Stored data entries
import Mathlib
import HarnessLib
import Summits.HubbardSuperconductivity.HubbardSuperconductivity.Theorems.KLProgrammeH10TwoPointLimitKlAnisoOnUmklappCountWideTolWindow
import Summits.HubbardSuperconductivity.HubbardSuperconductivity.Theorems.KLProgrammeH10TwoPointLimitKlAnisoOffUmklappCountWindow
import Summits.HubbardSuperconductivity.HubbardSuperconductivity.Theorems.KLProgrammeH10TwoPointLimitKlAnisoWideNarrowDichotomy

/-!
# Route `KLProgramme` — K3 engine (stmt-HubbardSuperconductivity-20437), stub (b) (ℓ)/(I2), located item «ON-CLASS-KB»: the `hRoff`-shape row of the
# recipe `B := ON ∩ NARROW(Θ)` — OFF the umklapp class OR (on it and) WIDE, the relative count has exponent `(m+1) − 3`

Cell gate-hubbard-kl, seat p4 g13 (memo HOME/prover-p4/CLAIM-U-API.md §3c).  Glue of three landed rows, no new mathematics: for a coarse tuple `σ′` that is
NOT «on the umklapp class of some `G₀ ≠ 0` (tolerance `(m+1)·C·w_k`, `C` = the off-class row's constant) AND narrow (all non-pinned half-turned indices
within `⌊(Θ + 5w_k)/w_k⌋` of one sector modulo `2^k`)», either the off-class row (p4 g12, `card_relCount_prescribed_offUmklapp_klAniso_le_window`:
`D^{m+1}·2^{(J′−k)((m+1)−3)}`) applies, or — by `wide_or_narrowCone` at `Θ′ = Θ + 5w_k` — two non-pinned legs are transversal and the WIDE row at
tolerance `C` (`card_relCount_prescribed_onUmklapp_klAniso_le_window_wide_tol`, wedge budget `Ψ₀ := π/2`, which every pair angle satisfies) applies:
`5^{m+1}(m+1)²·B_fib·(3·2^{J′−k})^{(m+1)−3}`.  The bound is the sum of the two.

* `pairAngle_le_pi_div_two` — `pairAngle θ₁ θ₂ ≤ π/2`;
* **`card_relCount_prescribed_offOrWide_klAniso_le_window`** — the row, in the K3 stubs' binders (`FrameOK`, KL regime, `μ ∈ klWindowC`).
PROVED; no definitions, no named facts; nothing here asserts anything about the model or superconductivity.
References: BGM 2006 App. A3 [cite: BenfattoGiulianiMastropietro2006]; BGM 2003 §3.1 Lemma 3.1 [cite: BenfattoGiulianiMastropietro2003].
-/

noncomputable section

namespace Summit.HubbardSuperconductivity.HubbardSuperconductivity.Theorems.PerturbedFermiCurve

set_option linter.dupNamespace false -- summit = problem name (single-conjunct summit), D-0017

open Classical
open Real Set Finset
open Literature.MathematicalPhysics.QuantumLattice Literature.MathematicalPhysics.QuantumLattice.BandSectorCounting
open Literature.MathematicalPhysics.QuantumLattice.FermiRG Literature.MathematicalPhysics.QuantumLattice.FermiRG.BGM2003
open Literature.Probability.LatticeModels
open Summit.HubbardSuperconductivity.HubbardSuperconductivity.Theorems.DispersionFlow
open Summit.HubbardSuperconductivity.HubbardSuperconductivity.Theorems.KLRegimeSplit
open Summit.HubbardSuperconductivity.HubbardSuperconductivity.Theorems.KLProgrammeLegKernels
open Summit.HubbardSuperconductivity.HubbardSuperconductivity.Theorems.TorusFourierL2

/-- `pairAngle θ₁ θ₂ ≤ π/2` (an angle between LINES). -/
theorem pairAngle_le_pi_div_two (θ₁ θ₂ : ℝ) : pairAngle θ₁ θ₂ ≤ π / 2 := by
  unfold pairAngle
  rcases le_total (FermiRG.torusDist (θ₁ - θ₂)) (π / 2) with h | h
  · exact (min_le_left _ _).trans h
  · exact (min_le_right _ _).trans (by linarith)

/-- **OFF the umklapp class OR WIDE ⇒ exponent `(m+1) − 3`** (the `hRoff` side of the recipe `B := ON ∩ NARROW(Θ)`).  There are constants `C, D > 0` (the
off-class row's), `c₂ ≥ 0`, `cb, K₁, K₂, c₀, c₂′ > 0` and `C_w > 0` (the wide row's) and a scale `k₀` such that for every renormalisation package (`Gfr ≥ 0`)
there are `c₃, U₀ > 0` with: for all KL binders, `μ ∈ klWindowC`, admissible frames, `m + 1 ≥ 4` legs, scales `k₀ ≤ k ≤ J′` with `(m+1)(C_w + C)·w_k < 2π`,
every `A″ ⊆ bgmSectorSet`, prescribed legs `E ∋ p` with labels `τ″`, every coarse `σ′`, every regime parameter `Θ` and fibre constant `B_fib` of the wide row
at wedge budget `π/2`: if `σ′` is NOT (on the class of some `G₀ ≠ 0` at tolerance `(m+1)Cw_k` AND narrow at radius `⌊(Θ + 5w_k)/w_k⌋` modulo `2^k`), then
`#{σ″ ∈ A″ : σ″|_E = τ″|_E, σ″ refines σ′} ≤ D^{m+1}·2^{(J′−k)((m+1)−3)} + 5^{m+1}(m+1)²·B_fib·(3·2^{J′−k})^{(m+1)−3}`.
[cite: BenfattoGiulianiMastropietro2006, App. A3 Lemma A3.1; BenfattoGiulianiMastropietro2003, §3.1 Lemma 3.1 (4.3), §7.4] -/
theorem card_relCount_prescribed_offOrWide_klAniso_le_window :
    ∃ C : ℝ, 0 < C ∧ ∃ D : ℝ, 0 < D ∧ ∃ Cw : ℝ, 0 < Cw ∧
      ∃ c₂ cb K₁ K₂ c₀ c₂' : ℝ, 0 ≤ c₂ ∧ 0 < cb ∧ 2 + c₂ ≤ K₁ ∧ 0 < K₂ ∧ 0 < c₀ ∧ 0 < c₂' ∧ ∃ k₀ : ℕ,
      ∀ Rc : RenConsts, (∀ j, 0 ≤ Rc.Gfr j) →
      ∃ c₃ : ℝ, 0 < c₃ ∧ ∃ U₀ : ℝ, 0 < U₀ ∧
      ∀ c : ℝ, 0 < c → c ≤ c₃ → ∀ U : ℝ, 0 < U → U ≤ U₀ → ∀ β : ℝ, klBetaMin ≤ β → β ≤ Real.exp (c / U ^ 2) →
      ∀ μ ∈ klWindowC, ∀ (ν : ℝ) (K : TrigPolyC4v), FrameOK Rc U (nScales β) ν K →
      ∀ (L M : ℕ) [NeZero L] (m k J' : ℕ), k₀ ≤ k → k ≤ J' → 3 ≤ m →
      ((m : ℝ) + 1) * (Cw + C) * sectorWidth k < 2 * π →
      ∀ (A'' : Finset (Fin (m + 1) → SectorLeg (sectorCount J'))),
        A'' ⊆ bgmSectorSet L M (klAnisoFamily L M β μ K klE0 J') (m + 1) →
      ∀ (E : Finset (Fin (m + 1))) (τ'' : Fin (m + 1) → SectorLeg (sectorCount J')) (p : Fin (m + 1)), p ∈ E →
      ∀ σ' : Fin (m + 1) → SectorLeg (sectorCount k),
      ∀ (Θ LΨ Bfib : ℝ), LΨ = (m + 1 : ℕ) + c₂ * (π / 2 + 5 * sectorWidth k) / (K₁ * Θ) → (2 : ℝ) ^ (-(J' : ℤ)) ≤ Θ →
        cb * (2 : ℝ) ^ (-(J' : ℤ)) ≤ Θ → K₂ * LΨ * (cb * (2 : ℝ) ^ (-(J' : ℤ))) ≤ c₂' * Θ →
        max ((2 * ((2 * c₀ * K₂ * cb / π + 1) * LΨ)) ^ 2) (4 * cb ^ 2 * K₂ ^ 2 / 1 ^ 2 * LΨ ^ 2) ≤ Bfib →
      ¬ ((∃ G₀ : Fin 2 → ℤ, G₀ ≠ 0 ∧ ∀ j : Fin 2,
            |∑ i, (if (σ' i).2 = 0 then klFermiPoint μ K (sectorCenter k (σ' i).1.1) j
              else -klFermiPoint μ K (sectorCenter k (σ' i).1.1) j) - 2 * π * (G₀ j : ℝ)| ≤ ((m : ℝ) + 1) * C * sectorWidth k) ∧
         (∃ b : Fin (sectorCount k), ∀ i, i ≠ p → ∃ Dz : ℤ, |Dz| ≤ (⌊(Θ + 5 * sectorWidth k) / sectorWidth k⌋₊ : ℕ) ∧ ((2 : ℤ) ^ k) ∣
          ((((if (σ' i).2 = 0 then ((σ' i).1.1 : ℕ) else
              if ((σ' i).1.1 : ℕ) < 2 ^ k then ((σ' i).1.1 : ℕ) + 2 ^ k else ((σ' i).1.1 : ℕ) - 2 ^ k : ℕ) : ℤ)) - b - Dz))) →
      ((((A''.filter fun σ'' => (∀ e ∈ E, σ'' e = τ'' e) ∧ ∀ i,
          (∃ q : FreqMomentum L M, klAnisoFamily L M β μ K klE0 J' (σ'' i).1.1 q ≠ 0 ∧
            bgmFatMultiplier L M klE0 β (nambuXiCT L μ K) k (σ' i).1.1 q ≠ 0) ∧
          (σ' i).1.2 = (σ'' i).1.2 ∧ (σ' i).2 = (σ'' i).2).card : ℕ) : ℝ)) ≤
        D ^ (m + 1) * (2 : ℝ) ^ ((J' - k) * ((m + 1) - 3)) +
          (5 : ℝ) ^ (m + 1) * ((m + 1 : ℕ) ^ 2 * (Bfib * (3 * (2 : ℝ) ^ (J' - k)) ^ ((m + 1) - 3))) := by
  obtain ⟨C, hC, D, hD, k₁, hoffR⟩ := card_relCount_prescribed_offUmklapp_klAniso_le_window
  obtain ⟨Cw, hCw, c₂, cb, K₁, K₂, c₀, c₂', h1, h2, h3, h4, h5, h6, k₂, hwideR⟩ :=
    card_relCount_prescribed_onUmklapp_klAniso_le_window_wide_tol
  refine ⟨C, hC, D, hD, Cw, hCw, c₂, cb, K₁, K₂, c₀, c₂', h1, h2, h3, h4, h5, h6, max k₁ k₂, fun Rc hR => ?_⟩
  obtain ⟨c₃, hc₃, U₀, hU₀, hoff⟩ := hoffR Rc hR
  obtain ⟨c₃', hc₃', U₀', hU₀', hwide⟩ := hwideR Rc hR
  refine ⟨min c₃ c₃', lt_min hc₃ hc₃', min U₀ U₀', lt_min hU₀ hU₀', ?_⟩
  intro c hc hcle U hU hUle β hβmin hβc μ hμ ν K hK L M _ m k J' hk₀ hkJ hm hsmall A'' hA'' E τ'' p hp σ' Θ LΨ Bfib hLΨ hΘt hΘδ hΘη hBfib hnot
  have hk₁ : k₁ ≤ k := (le_max_left _ _).trans hk₀
  have hk₂ : k₂ ≤ k := (le_max_right _ _).trans hk₀
  have hc₁ : c ≤ c₃ := hcle.trans (min_le_left _ _)
  have hc₂ : c ≤ c₃' := hcle.trans (min_le_right _ _)
  have hU₁ : U ≤ U₀ := hUle.trans (min_le_left _ _)
  have hU₂ : U ≤ U₀' := hUle.trans (min_le_right _ _)
  -- nonnegativity of the two partial bounds
  have hB₁ : (0 : ℝ) ≤ D ^ (m + 1) * (2 : ℝ) ^ ((J' - k) * ((m + 1) - 3)) := by positivity
  have hBfib0 : 0 ≤ Bfib := le_trans (le_trans (sq_nonneg _) (le_max_left _ _)) hBfib
  have hB₂ : (0 : ℝ) ≤ (5 : ℝ) ^ (m + 1) * ((m + 1 : ℕ) ^ 2 * (Bfib * (3 * (2 : ℝ) ^ (J' - k)) ^ ((m + 1) - 3))) := by positivity
  by_cases hoffc : ∀ G : Fin 2 → ℤ, G ≠ 0 → ∃ j : Fin 2, ((m : ℝ) + 1) * C * sectorWidth k <
      |∑ i, (if (σ' i).2 = 0 then klFermiPoint μ K (sectorCenter k (σ' i).1.1) j
          else -klFermiPoint μ K (sectorCenter k (σ' i).1.1) j) - 2 * π * (G j : ℝ)|
  · -- OFF the class
    have h := hoff c hc hc₁ U hU hU₁ β hβmin hβc μ hμ ν K hK L M m k J' hk₁ hkJ hm A'' hA'' E τ'' p hp σ' hoffc
    linarith
  · -- ON the class of some `G₀ ≠ 0`; not narrow ⇒ wide
    push Not at hoffc
    obtain ⟨G₀, hG₀, hon⟩ := hoffc
    have hnotnarrow : ¬ ∃ b : Fin (sectorCount k), ∀ i, i ≠ p → ∃ Dz : ℤ, |Dz| ≤ (⌊(Θ + 5 * sectorWidth k) / sectorWidth k⌋₊ : ℕ) ∧
        ((2 : ℤ) ^ k) ∣ ((((if (σ' i).2 = 0 then ((σ' i).1.1 : ℕ) else
          if ((σ' i).1.1 : ℕ) < 2 ^ k then ((σ' i).1.1 : ℕ) + 2 ^ k else ((σ' i).1.1 : ℕ) - 2 ^ k : ℕ) : ℤ)) - b - Dz) :=
      fun hn => hnot ⟨⟨G₀, hG₀, hon⟩, hn⟩
    rcases wide_or_narrowCone σ' p (Θ + 5 * sectorWidth k) with ⟨i₀, j₀, hi₀, hj₀, hfar⟩ | hnarrow
    · have hwedge : ∀ i : Fin (m + 1), pairAngle
          (sectorCenter k (if (σ' p).2 = 0 then ((σ' p).1.1 : ℕ) else
            if ((σ' p).1.1 : ℕ) < 2 ^ k then ((σ' p).1.1 : ℕ) + 2 ^ k else ((σ' p).1.1 : ℕ) - 2 ^ k))
          (sectorCenter k (if (σ' i).2 = 0 then ((σ' i).1.1 : ℕ) else
            if ((σ' i).1.1 : ℕ) < 2 ^ k then ((σ' i).1.1 : ℕ) + 2 ^ k else ((σ' i).1.1 : ℕ) - 2 ^ k)) ≤ π / 2 :=
        fun i => pairAngle_le_pi_div_two _ _
      have h := hwide c hc hc₂ U hU hU₂ β hβmin hβc μ hμ ν K hK L M m k J' hk₂ hkJ hm A'' hA'' E τ'' p hp σ' G₀ C hon hsmall
        (π / 2) (by positivity) hwedge Θ LΨ Bfib hLΨ hΘt hΘδ hΘη hBfib i₀ j₀ hi₀ hj₀ hfar
      linarith
    · exact absurd hnarrow hnotnarrow

end Summit.HubbardSuperconductivity.HubbardSuperconductivity.Theorems.PerturbedFermiCurve

end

• **BRIEF**
What lines of the data include the word "pinned"? Copy each of them.

• **OUTPUT OF THE TASK**
NOT «on the umklapp class of some `G₀ ≠ 0` (tolerance `(m+1)·C·w_k`, `C` = the off-class row's constant) AND narrow (all non-pinned half-turned indices
`D^{m+1}·2^{(J′−k)((m+1)−3)}`) applies, or — by `wide_or_narrowCone` at `Θ′ = Θ + 5w_k` — two non-pinned legs are transversal and the WIDE row at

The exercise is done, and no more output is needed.